REQUIRED WORK
Each line below that contains the word "squares" must be copied.

Saved data entries:
import Summits.HodgeConjecture.HodgeConjecture.Theorems.LinearSystemTorelliLocalTubeSpanFrameLiftBasic
import Summits.HodgeConjecture.HodgeConjecture.Theorems.LinearSystemTorelliLocalTubeSpanPlaneCalculus
import Summits.HodgeConjecture.HodgeConjecture.Theorems.LinearSystemTorelliLocalTubeSpanEuclidGame
import Summits.HodgeConjecture.HodgeConjecture.Theorems.LinearSystemTorelliLocalTubeSpanCoprimeShift
import Summits.HodgeConjecture.HodgeConjecture.Theorems.LinearSystemTorelliLocalTubeSpanUnimodularTransitivityLemmas
import Mathlib.Tactic.Module
import Mathlib.RingTheory.Coprime.Lemmas

/-!
# Route LinearSystemTorelli — crux `LocalTubeSpan` (stmt-HodgeConjecture-2490): unimodular transitivity of the level-2 elementary moves, LOCAL hypotheses — lemmas

Helper file (`--supports stmt-HodgeConjecture-2490`, line `Sketch` of the crux chain, cycle 8,
worker D: local hypotheses; continuation lead c7; first half of the lead's stub
`stub_unimodularTransitivityLocal` — the main theorem is in `…UnimodularTransitivityLocal`).  This is
cycle 7's `…UnimodularTransitivityLemmas` re-proved with the move hypotheses required ONLY where its
proof uses them: the pair moves `E_{e,f}²` at `e ∈ {x, y}` and the squares `T_a²` at
`a ∈ {x, y, x + y}` (displayed as explicit binders `hpair`, `hsq` of every statement).  THIS FILE: the
reachable pairs `(1,0)`, `(-1,0)` and every COPRIME pair `(A, β)` (the Euclid game); integrality on
`ℤΔ`, the pair move (isometry, lattice) and the pull-back of reachability are imported from
`…UnimodularTransitivityLemmas`.

Let `Λ = ℤΔ` be a lattice in the `ℚ`-space `V` on which the alternating form `B` is integral, let
`x, y ∈ Λ` with `⟨x, y⟩ = 1`, and let `Γ ≤ GL(V)` contain the squared transvection pairs
`E_{e,f}² : v ↦ v + 2(⟨v,e⟩f + ⟨v,f⟩e)` for `e ∈ {x, y}`, `f ∈ Λ`, `⟨e, f⟩ = 0`, and the squares
`T_a² : v ↦ v - 2⟨v,a⟩a` for `a ∈ {x, y, x + y}` — for the monodromy group `Γ_Δ` of a skew vanishing
lattice and a base pair `x, y ∈ Δ` these memberships are supplied in cycle 8 WITHOUT Janssen's
Theorem 2.5.  MAIN THEOREM `localTubeSpan_unimodularTransitivity_local` (next file): every
UNIMODULAR `t ∈ x + 2Λ` (`⟨t, y'⟩ = 1` for some `y' ∈ Λ`) is `g x` for some `g ∈ Γ` — the content of
Janssen's Theorem 2.9, thereby unconditional.

Proof (coordinates `A = ⟨t, y⟩`, odd, and `β = ⟨z, x⟩` for `t = x + 2z`):
* `(A, β) = (1, 0)`: `t = E_{y,z}² x` (`localTubeSpan_reach_of_one_zero_local`);
* `(A, β) = (-1, 0)`: the word `T_x² T_y² T_{x+y}²` is `-1` on the plane `(x, y)` and `1` on its
  orthogonal (`…PlaneCalculus`), moving `t` to the previous case
  (`localTubeSpan_reach_of_neg_one_zero_local`);
* `(A, β)` coprime: powers of `T_y²` (`β ↦ β ∓ kA`) and of `T_x²` (`A ↦ A ∓ 4kβ`) play the Euclid
  game of `…EuclidGame` down to `(±1, 0)` (`localTubeSpan_reach_of_isCoprime_local`).

No named facts (the two move families are hypotheses); no `sorry`.
-/

-- `Summit.HodgeConjecture.HodgeConjecture.Theorems` is the mandated namespace (single-conjunct summit:
-- Sub = Summit), which `linter.dupNamespace` flags on every declaration; the lakefile turns the
-- linter off tree-wide (weak option), restated here so stand-alone elaboration is warning-free too.

set_option linter.dupNamespace false

noncomputable section

open Literature.AlgebraicGeometry.HodgeTheory

namespace Summit.HodgeConjecture.HodgeConjecture.Theorems

variable {V : Type} [AddCommGroup V] [Module ℚ V]

/-! ### Reachability from `x` by the local moves of `Γ` -/

section ReachLocal

variable (B : LinearMap.BilinForm ℚ V) (Δ : Set V) (Γ : Subgroup (V →ₗ[ℚ] V)ˣ) {x y : V}

/-- The pair `(A, β) = (1, 0)`: `t = x + 2z` with `⟨t, y⟩ = 1`, `⟨t, x⟩ = 0` is `E_{y,z}² x` (pair
move at `e = y`). [folklore] -/
theorem localTubeSpan_reach_of_one_zero_local (hB : B.IsAlt) (hxy : B x y = 1)
    (hpair : ∀ e ∈ ({x, y} : Set V), ∀ f ∈ Submodule.span ℤ Δ, B e f = 0 →
      ∃ g ∈ Γ, ∀ v : V, ((g : (V →ₗ[ℚ] V)ˣ) : V →ₗ[ℚ] V) v = v + (2 : ℚ) • (B v e • f + B v f • e))
    {t z : V} (hz : z ∈ Submodule.span ℤ Δ)
    (ht : t = x + (2 : ℚ) • z) (hty : B t y = 1) (htx : B t x = 0) :
    ∃ g ∈ Γ, ((g : (V →ₗ[ℚ] V)ˣ) : V →ₗ[ℚ] V) x = t := by
  have hzy : B z y = 0 := by
    have h := hty
    rw [ht, map_add, map_smul, LinearMap.add_apply, LinearMap.smul_apply, hxy, smul_eq_mul] at h
    linarith
  have hzx : B z x = 0 := by
    have h := htx
    rw [ht, map_add, map_smul, LinearMap.add_apply, LinearMap.smul_apply, hB.self_eq_zero,
      smul_eq_mul] at h
    linarith
  have hyz : B y z = 0 := by rw [← hB.neg_eq, hzy, neg_zero]
  have hxz : B x z = 0 := by rw [← hB.neg_eq, hzx, neg_zero]
  obtain ⟨g, hg, hgf⟩ := hpair y (by simp) z hz hyz
  refine ⟨g, hg, ?_⟩
  rw [hgf, hxy, hxz, ht]
  module

/-- The pair `(A, β) = (-1, 0)`: the word `T_x² T_y² T_{x+y}²` (square moves at `x`, `y`, `x + y`)
acts as `-1` on the plane and moves `t` to `t + 2x`, which has the pair `(1, 0)`. [folklore] -/
theorem localTubeSpan_reach_of_neg_one_zero_local (hB : B.IsAlt) (hxy : B x y = 1)
    (hpair : ∀ e ∈ ({x, y} : Set V), ∀ f ∈ Submodule.span ℤ Δ, B e f = 0 →
      ∃ g ∈ Γ, ∀ v : V, ((g : (V →ₗ[ℚ] V)ˣ) : V →ₗ[ℚ] V) v = v + (2 : ℚ) • (B v e • f + B v f • e))
    (hsq : ∀ a ∈ ({x, y, x + y} : Set V), ∃ g ∈ Γ, ∀ v : V,
      ((g : (V →ₗ[ℚ] V)ˣ) : V →ₗ[ℚ] V) v = v - (2 : ℚ) • (B v a • a))
    (hx : x ∈ Submodule.span ℤ Δ) {t z : V} (hz : z ∈ Submodule.span ℤ Δ)
    (ht : t = x + (2 : ℚ) • z) (hty : B t y = -1) (htx : B t x = 0) :
    ∃ g ∈ Γ, ((g : (V →ₗ[ℚ] V)ˣ) : V →ₗ[ℚ] V) x = t := by
  obtain ⟨gx, hgx, hgxf⟩ := hsq x (by simp)
  obtain ⟨gy, hgy, hgyf⟩ := hsq y (by simp)
  obtain ⟨gxy, hgxy, hgxyf⟩ := hsq (x + y) (by simp)
  -- the word acts as `v ↦ v - 2(⟨v,y⟩x - ⟨v,x⟩y)`
  have hword : ∀ v, ((gx * gy * gxy : (V →ₗ[ℚ] V)ˣ) : V →ₗ[ℚ] V) v =
      v - (2 : ℚ) • (B v y • x - B v x • y) := by
    intro v
    rw [Units.val_mul, Units.val_mul, Module.End.mul_apply, Module.End.mul_apply, hgxyf, hgyf,
      hgxf, ← localTubeSpan_skewTransvection_sq_apply B hB (x + y) v,
      ← localTubeSpan_skewTransvection_sq_apply B hB y,
      ← localTubeSpan_skewTransvection_sq_apply B hB x]
    exact (localTubeSpan_planeCalculus B hB).1 x y hxy v
  have hg0 : gx * gy * gxy ∈ Γ := Γ.mul_mem (Γ.mul_mem hgx hgy) hgxy
  refine localTubeSpan_reach_of_reach_apply Γ hg0 ?_
  refine localTubeSpan_reach_of_one_zero_local B Δ Γ hB hxy hpair (z := z + x)
    (Submodule.add_mem _ hz hx) ?_ ?_ ?_
  · rw [hword, hty, htx, ht]; module
  · rw [hword, hty, htx, map_sub, map_smul, LinearMap.sub_apply, LinearMap.smul_apply, hty,
      map_sub, map_smul, map_smul, LinearMap.sub_apply, LinearMap.smul_apply,
      LinearMap.smul_apply, hxy, hB.self_eq_zero]
    norm_num
  · rw [hword, hty, htx, map_sub, map_smul, LinearMap.sub_apply, LinearMap.smul_apply, htx,
      map_sub, map_smul, map_smul, LinearMap.sub_apply, LinearMap.smul_apply,
      LinearMap.smul_apply, hB.self_eq_zero, show B y x = -1 by rw [← hB.neg_eq, hxy]]
    norm_num

/-- The COPRIME case: `t = x + 2z` with `(⟨t, y⟩, ⟨z, x⟩) = (A, β)` coprime is reachable — the Euclid
game on `(A, β)` played with powers of the square moves `T_y²` (`β ↦ β ∓ kA`) and `T_x²`
(`A ↦ A ∓ 4kβ`) down to `(±1, 0)`. [folklore] -/
theorem localTubeSpan_reach_of_isCoprime_local (hB : B.IsAlt)
    (hint : ∀ δ ∈ Δ, ∀ δ' ∈ Δ, ∃ n : ℤ, B δ δ' = n) (hxy : B x y = 1)
    (hpair : ∀ e ∈ ({x, y} : Set V), ∀ f ∈ Submodule.span ℤ Δ, B e f = 0 →
      ∃ g ∈ Γ, ∀ v : V, ((g : (V →ₗ[ℚ] V)ˣ) : V →ₗ[ℚ] V) v = v + (2 : ℚ) • (B v e • f + B v f • e))
    (hsq : ∀ a ∈ ({x, y, x + y} : Set V), ∃ g ∈ Γ, ∀ v : V,
      ((g : (V →ₗ[ℚ] V)ˣ) : V →ₗ[ℚ] V) v = v - (2 : ℚ) • (B v a • a))
    (hx : x ∈ Submodule.span ℤ Δ) (hy : y ∈ Submodule.span ℤ Δ)
    {t z : V} (hz : z ∈ Submodule.span ℤ Δ) (ht : t = x + (2 : ℚ) • z)
    {A β : ℤ} (htA : B t y = A) (hzβ : B z x = β) (hcop : IsCoprime A β) :
    ∃ g ∈ Γ, ((g : (V →ₗ[ℚ] V)ˣ) : V →ₗ[ℚ] V) x = t := by
  have hyx : B y x = -1 := by rw [← hB.neg_eq, hxy]
  -- `A` is odd
  have hAodd : Odd A := by
    obtain ⟨n, hn⟩ := localTubeSpan_integral_span B Δ hint hz hy
    have h : (A : ℚ) = 2 * n + 1 := by
      rw [← htA, ht, map_add, map_smul, LinearMap.add_apply, LinearMap.smul_apply, hxy, hn,
        smul_eq_mul]
      ring
    exact ⟨n, by exact_mod_cast h⟩
  obtain ⟨gx, hgx, hgxf⟩ := hsq x (by simp)
  obtain ⟨gy, hgy, hgyf⟩ := hsq y (by simp)
  have hPx := (localTubeSpan_planeCalculus B hB).2 x gx hgxf
  have hPy := (localTubeSpan_planeCalculus B hB).2 y gy hgyf
  refine localTubeSpan_euclidGame
    (fun A β => ∀ t z : V, z ∈ Submodule.span ℤ Δ → t = x + (2 : ℚ) • z → B t y = A →
      B z x = β → ∃ g ∈ Γ, ((g : (V →ₗ[ℚ] V)ˣ) : V →ₗ[ℚ] V) x = t)
    ?_ ?_ ?_ ?_ A β hAodd hcop t z hz ht htA hzβ
  · -- `β ↦ β + kA` by powers of `T_y²`
    intro A β k hP t z hz ht htA hzβ
    rcases Int.eq_nat_or_neg k with ⟨m, rfl | rfl⟩
    · -- `k = m`: apply `(T_y²)^{-m}`, which adds `2mA y`
      refine localTubeSpan_reach_of_reach_apply Γ (Γ.pow_mem (Γ.inv_mem hgy) m) ?_
      refine hP _ (z + (((m : ℤ) * A : ℤ) : ℚ) • y)
        (Submodule.add_mem _ hz (localTubeSpan_intCast_smul_mem Δ hy _)) ?_ ?_ ?_
      · rw [(hPy m t).2, htA, ht]
        push_cast
        module
      · rw [(hPy m t).2, htA, map_add, map_smul, LinearMap.add_apply, LinearMap.smul_apply, htA,
          map_smul, LinearMap.smul_apply, hB.self_eq_zero, smul_eq_mul, smul_eq_mul, mul_zero,
          mul_zero, add_zero]
      · rw [map_add, map_smul, LinearMap.add_apply, LinearMap.smul_apply, hzβ, hyx, smul_eq_mul]
        push_cast
        ring
    · -- `k = -m`: apply `(T_y²)^{m}`, which subtracts `2mA y`
      refine localTubeSpan_reach_of_reach_apply Γ (Γ.pow_mem hgy m) ?_
      refine hP _ (z - (((m : ℤ) * A : ℤ) : ℚ) • y)
        (Submodule.sub_mem _ hz (localTubeSpan_intCast_smul_mem Δ hy _)) ?_ ?_ ?_
      · rw [(hPy m t).1, htA, ht]
        push_cast
        module
      · rw [(hPy m t).1, htA, map_sub, map_smul, LinearMap.sub_apply, LinearMap.smul_apply, htA,
          map_smul, LinearMap.smul_apply, hB.self_eq_zero, smul_eq_mul, smul_eq_mul, mul_zero,
          mul_zero, sub_zero]
      · rw [map_sub, map_smul, LinearMap.sub_apply, LinearMap.smul_apply, hzβ, hyx, smul_eq_mul]
        push_cast
        ring
  · -- `A ↦ A + 4kβ` by powers of `T_x²`
    intro A β k hP t z hz ht htA hzβ
    have htx : B t x = 2 * β := by
      rw [ht, map_add, map_smul, LinearMap.add_apply, LinearMap.smul_apply, hB.self_eq_zero, hzβ,
        smul_eq_mul, zero_add]
    rcases Int.eq_nat_or_neg k with ⟨m, rfl | rfl⟩
    · -- `k = m`: apply `(T_x²)^{m}`, which subtracts `4mβ x`
      refine localTubeSpan_reach_of_reach_apply Γ (Γ.pow_mem hgx m) ?_
      refine hP _ (z - ((2 * (m : ℤ) * β : ℤ) : ℚ) • x)
        (Submodule.sub_mem _ hz (localTubeSpan_intCast_smul_mem Δ hx _)) ?_ ?_ ?_
      · rw [(hPx m t).1, htx, ht]
        push_cast
        module
      · rw [(hPx m t).1, htx, map_sub, map_smul, LinearMap.sub_apply, LinearMap.smul_apply, htA,
          map_smul, LinearMap.smul_apply, hxy, smul_eq_mul, smul_eq_mul]
        push_cast
        ring
      · rw [map_sub, map_smul, LinearMap.sub_apply, LinearMap.smul_apply, hzβ, hB.self_eq_zero,
          smul_eq_mul, mul_zero, sub_zero]
    · -- `k = -m`: apply `(T_x²)^{-m}`, which adds `4mβ x`
      refine localTubeSpan_reach_of_reach_apply Γ (Γ.pow_mem (Γ.inv_mem hgx) m) ?_
      refine hP _ (z + ((2 * (m : ℤ) * β : ℤ) : ℚ) • x)
        (Submodule.add_mem _ hz (localTubeSpan_intCast_smul_mem Δ hx _)) ?_ ?_ ?_
      · rw [(hPx m t).2, htx, ht]
        push_cast
        module
      · rw [(hPx m t).2, htx, map_add, map_smul, LinearMap.add_apply, LinearMap.smul_apply, htA,
          map_smul, LinearMap.smul_apply, hxy, smul_eq_mul, smul_eq_mul]
        push_cast
        ring
      · rw [map_add, map_smul, LinearMap.add_apply, LinearMap.smul_apply, hzβ, hB.self_eq_zero,
          smul_eq_mul, mul_zero, add_zero]
  · -- base `(1, 0)`
    intro t z hz ht htA hzβ
    refine localTubeSpan_reach_of_one_zero_local B Δ Γ hB hxy hpair hz ht
      (by rw [htA, Int.cast_one]) ?_
    rw [ht, map_add, map_smul, LinearMap.add_apply, LinearMap.smul_apply, hB.self_eq_zero, hzβ,
      Int.cast_zero, smul_zero, add_zero]
  · -- base `(-1, 0)`
    intro t z hz ht htA hzβ
    refine localTubeSpan_reach_of_neg_one_zero_local B Δ Γ hB hxy hpair hsq hx hz ht
      (by rw [htA, Int.cast_neg, Int.cast_one]) ?_
    rw [ht, map_add, map_smul, LinearMap.add_apply, LinearMap.smul_apply, hB.self_eq_zero, hzβ,
      Int.cast_zero, smul_zero, add_zero]

end ReachLocal

end Summit.HodgeConjecture.HodgeConjecture.Theorems

end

TASK ANSWER
proof uses them: the pair moves `E_{e,f}²` at `e ∈ {x, y}` and the squares `T_a²` at
`E_{e,f}² : v ↦ v + 2(⟨v,e⟩f + ⟨v,f⟩e)` for `e ∈ {x, y}`, `f ∈ Λ`, `⟨e, f⟩ = 0`, and the squares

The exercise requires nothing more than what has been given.